Former soldier Darlan Menezes Abrantes takes a similar view. “There is no use in giving courses on human rights if the police are military. When you go out on the street, what dominates is the military logic,” he says.

Former military police office Rodrigo Nogueira Batista draws a similar conclusion. “When you see a soldier policing, there is already something wrong,” says Batista. “What is the duty of a soldier? To kill enemies. A soldier is trained to eliminate enemies and a police officer is not. Or at least he shouldn’t be.”
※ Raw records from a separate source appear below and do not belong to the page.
import Summits.HubbardSuperconductivity.HubbardSuperconductivity.Theorems.AnisotropyChordTransferFibre3RowCBand
import Summits.HubbardSuperconductivity.HubbardSuperconductivity.Theorems.AnisotropyChordTransferFibre3RowCL2N03452

/-!
# Route `AnisotropyChord` / H0 rotor rung, LEVEL 2 row C (KT-2b), BANDED η-FACTORISED SHARP program: the cell `ν ∈ [3452, 4143]/10⁶`, `a ∈ [2/5, 1/2]`

One `(ν, a)`-cell of the `∀L ≥ 128` kernel certificate of the off-pole tail bound (KT-2b″) with the PartN41-E §1 window-shell
cancellation, the η²-factorised evaluation AND the manifold t-band in the `t·R̄` slots (`…RowCBand`: `rowCEFT`):
★ `cellT03452C04000W05000_rowC` : `RowC.rowCCellCheckFT colN03452 2/5 1/2 444/100 5/4 (50, 24) = true` (one kernel `decide`), composed with
`RowC.offPoleTail_of_rowCCheckFT`, the column's X-sum bracket `xsN03452` and p2's `colN03452_check`:
★★ `offPoleTailT_cellN03452C04000W05000`: for EVERY `L ≥ 128` and every ground two-magnon profile (`0 ≤ Δ < 1`) with `ν`, `a` in the cell,
`‖R′‖² − P − lowN ≤ (5/4)·η_eff·(2ε₁ − T⁺)·U`.  (Supersedes the crude/sharp constants of `…RowCL2N/L2S03452…` on this cell.)
Prover seat `hubbard-h0-rotor-p1` g28–g29 (route lead); helper for piece A = stmt-HubbardSuperconductivity-23918 of rung 19089
(`--supports`, helper class).  Nothing here proves superconductivity in the Hubbard model; one kernel-certified piece of ONE
conditional reduction (the GM₃ ∀L certificate, Level-2 row C = KT-2b); the rotor TARGET as originally worded stays FALSE (g15 verdict).
Mathlib + the tree only; no sorry.  Generated by p1 g28–g29 rowc/mkfiles.py (HOME/hubbard-h0-rotor-p1/rowc/).
-/

set_option linter.dupNamespace false
set_option autoImplicit false

open Literature.Analysis.ValidatedNumerics

namespace Summit.HubbardSuperconductivity.HubbardSuperconductivity.Theorems.AnisotropyChord.Transfer.Fibre3.L2.KT2b

open L2.N1

/-- ★ the banded η-factorised sharp row-C `RExpr` cell check passes with `b = 5/4` on `a ∈ [2/5, 1/2]` over the column `colN03452`. -/
theorem cellT03452C04000W05000_rowC :
    RowC.rowCCellCheckFT colN03452 ((2 : ℚ) / 5) ((1 : ℚ) / 2) ((444 : ℚ) / 100) ((5 : ℚ) / 4) (50, 24) = true := by
  decide +kernel

/-- ★★ on this cell, for EVERY `L ≥ 128` and every ground profile: `‖R′‖² − P − lowN ≤ (5/4)·η_eff·(2ε₁ − T⁺)·U`. -/
theorem offPoleTailT_cellN03452C04000W05000 (L : ℕ) [NeZero L] (hL : 128 ≤ L) {Δ lam2 : ℝ} {f : Tor L → ℝ} (hΔ0 : 0 ≤ Δ) (hΔ1 : Δ < 1)
    (hf : IsGroundTwoMagnon L Δ lam2 f)
    (hν1 : (3452 : ℝ) / 1000000 ≤ lam2 / (2 * Real.pi / L) ^ 2) (hν2 : lam2 / (2 * Real.pi / L) ^ 2 ≤ (4143 : ℝ) / 1000000)
    (ha1 : ((2 : ℝ) / 5) ≤ Δ * f (K1 L)) (ha2 : Δ * f (K1 L) ≤ ((1 : ℝ) / 2)) :
    (ip L (resid L Δ f) (resid L Δ f)).re - polePart L Δ f - lowNormPart L Δ f
      ≤ ((5 : ℝ) / 4) * etaEff L lam2 * (2 * eps1 L - Tplus L Δ f) * Uunit L Δ f := by
  have h := RowC.offPoleTail_of_rowCCheckFT L colN03452 ((2 : ℚ) / 5) ((1 : ℚ) / 2) ((444 : ℚ) / 100) ((5 : ℚ) / 4) (50, 24) 1000000
    cellT03452C04000W05000_rowC colN03452_check xsN03452 hL hΔ0 hΔ1 hf
    (by simpa [colN03452] using hν1) (by simpa [colN03452] using hν2) (by push_cast; simpa using ha1) (by push_cast; simpa using ha2)
  simpa using h

end Summit.HubbardSuperconductivity.HubbardSuperconductivity.Theorems.AnisotropyChord.Transfer.Fibre3.L2.KT2b
/-!
# Route `SignedLowerHalves`, crux L `SmallImageLowerHalfBothSigns` (stmt-BirchSwinnertonDyer-23599), line `rtt_w3` — THE ROAD-D FRAME, v7 (honda g32):
# `stub_charRoadFrame_ns_of₇` = `…_of₆` (p829366) with a `c`-STABLE level, exporting `cK • 𝔣 = 𝔣` (= S4‴'s road input `h𝔣c`)

v7 = v6 VERBATIM except: (i) TWO NEW BINDERS right after the ramification premise `hθram` of v6: an automorphism `cK : K ≃ₐ[ℚ] K` and the
`c`-stability of the SUPPORT of the Grössencharakter modulus, `hc𝔪 : ∀ w, 𝔪 ≤ (cK • w).asIdeal → 𝔪 ≤ w.asIdeal` (for the SHARP modulus of producer′
this is `SmallImageLambdaLowerThreeNsThetaPartner.le_smul_asIdeal_iff_of_sharp`, from CM-reality); (ii) the level is SYMMETRISED,
`𝔣 := cond(χ₀) · (cK • cond(χ₀)) · (𝔪 · (cK • 𝔪)) · (p)`; (iii) ONE NEW EXPORTED CONJUNCT at the very end: `cK • 𝔣 = 𝔣`.
(R) at the new primes: a prime `u ⊇ cK • cond(χ₀)` has `cK • u ⊇ cond(χ₀)`, so `χ₀` — hence `θ′ = χ₀` on the inertia away from `p`, hence `θ` — is ramified at
`cK • u`; by the PIN (`θ` unramified off `p·𝔪`) `𝔪 ⊆ cK • u`, so `𝔪 ⊆ u` (`hc𝔪`) and `hθram` makes `χ₀` ramified at `u`; the primes of `cK • 𝔪` are primes of
`𝔪` by `hc𝔪` directly (`SmallImageRttD2FrameSymm.forall_le_symmLevel`). (U), `χ₀ = 1` on `Gal(K̄/K(𝔣))`, `cond χ₀ ∣ 𝔣`, `𝔪 ∣ 𝔣`, `(p) ∣ 𝔣` and every
other step are level-monotone and unchanged; `cK • 𝔣 = 𝔣` is `smul_symmLevel` (`cK² = 1` in a quadratic field, `cK • (p) = (p)`).
THEOREMS ONLY (`--supports stmt-BirchSwinnertonDyer-23599`); BSD, crux L / crux M / S4‴ are proved for NO curve by any of this.
[cite: JohnsonLeungKings2011, Thm. 5.2, Cor. 5.3, §4.1–§5.2] [cite: Rubin2000, Ch. VI §6.1–6.2] [cite: NeukirchANT1999, Ch. VI §6 (6.4)–(6.6)] [cite: Washington1997, Prop. 13.2]
-/

set_option autoImplicit false
-- the Theorems namespace of this sub repeats the summit name by design (D-0017 nested layout)
set_option linter.dupNamespace false

noncomputable section

open scoped Classical MatrixGroups ModularForm BigOperators NumberField Pointwise

namespace Summit.BirchSwinnertonDyer.BirchSwinnertonDyer.Theorems.SmallImageRttCharRoadFrame₇

open CongruenceSubgroup WeierstrassCurve Field Polynomial NumberField IsDedekindDomain Matrix
  Literature.NumberTheory.GaloisRepresentations Literature.NumberTheory.LFunctions
  Literature.NumberTheory.GaloisRepresentations.HeckeCharacter Literature.NumberTheory.Automorphic
  Summit.BirchSwinnertonDyer.BirchSwinnertonDyer.Theorems.HeckeThetaPartner Summit.BirchSwinnertonDyer.Rank1Residual
  Literature.NumberTheory.EllipticCurves Literature.NumberTheory.EllipticCurves.ModularForms
  Literature.NumberTheory.EllipticCurves.Rank1Residual
  Literature.NumberTheory.EllipticCurves.Kobayashi2003
  Literature.NumberTheory.EllipticCurves.GreenbergVatsal2000 ZpExtension
  Literature.NumberTheory.IwasawaTheory Rat.HeightOneSpectrum
  Summit.BirchSwinnertonDyer.Rank1Residual.Supersingular
  Summit.BirchSwinnertonDyer.Rank1Residual.X1.MuLambda
  Summit.BirchSwinnertonDyer.BirchSwinnertonDyer.Theorems.SmallImageLambdaLowerThreeNsThetaTransport
  Summit.BirchSwinnertonDyer.BirchSwinnertonDyer.Theorems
“This confusion between a police officer and a soldier is not easily resolved,” he adds. “Abuses keep happening right in front of everyone’s face, and nobody does anything. Look at the people who were coming back from a party and were chased by a patrol, and their car was hit by 15 bullets. This can happen with a military mentality, but this would never happen in the mind of a police officer. A police officer would follow the car, and get closer. But an officer would not shoot if they are not being shot at. This only happens in the mind of a soldier, who believes he is at war.”

“There are a million things [that could explain the situation],” Batista says. “But the soldier [who fired the shots at the civilian car] did not stop to analyze these options because he was not conditioned to think, to contextualize the type of public service he is providing. He did what he was trained to do. He got closer, he took aim, and he fired shots!”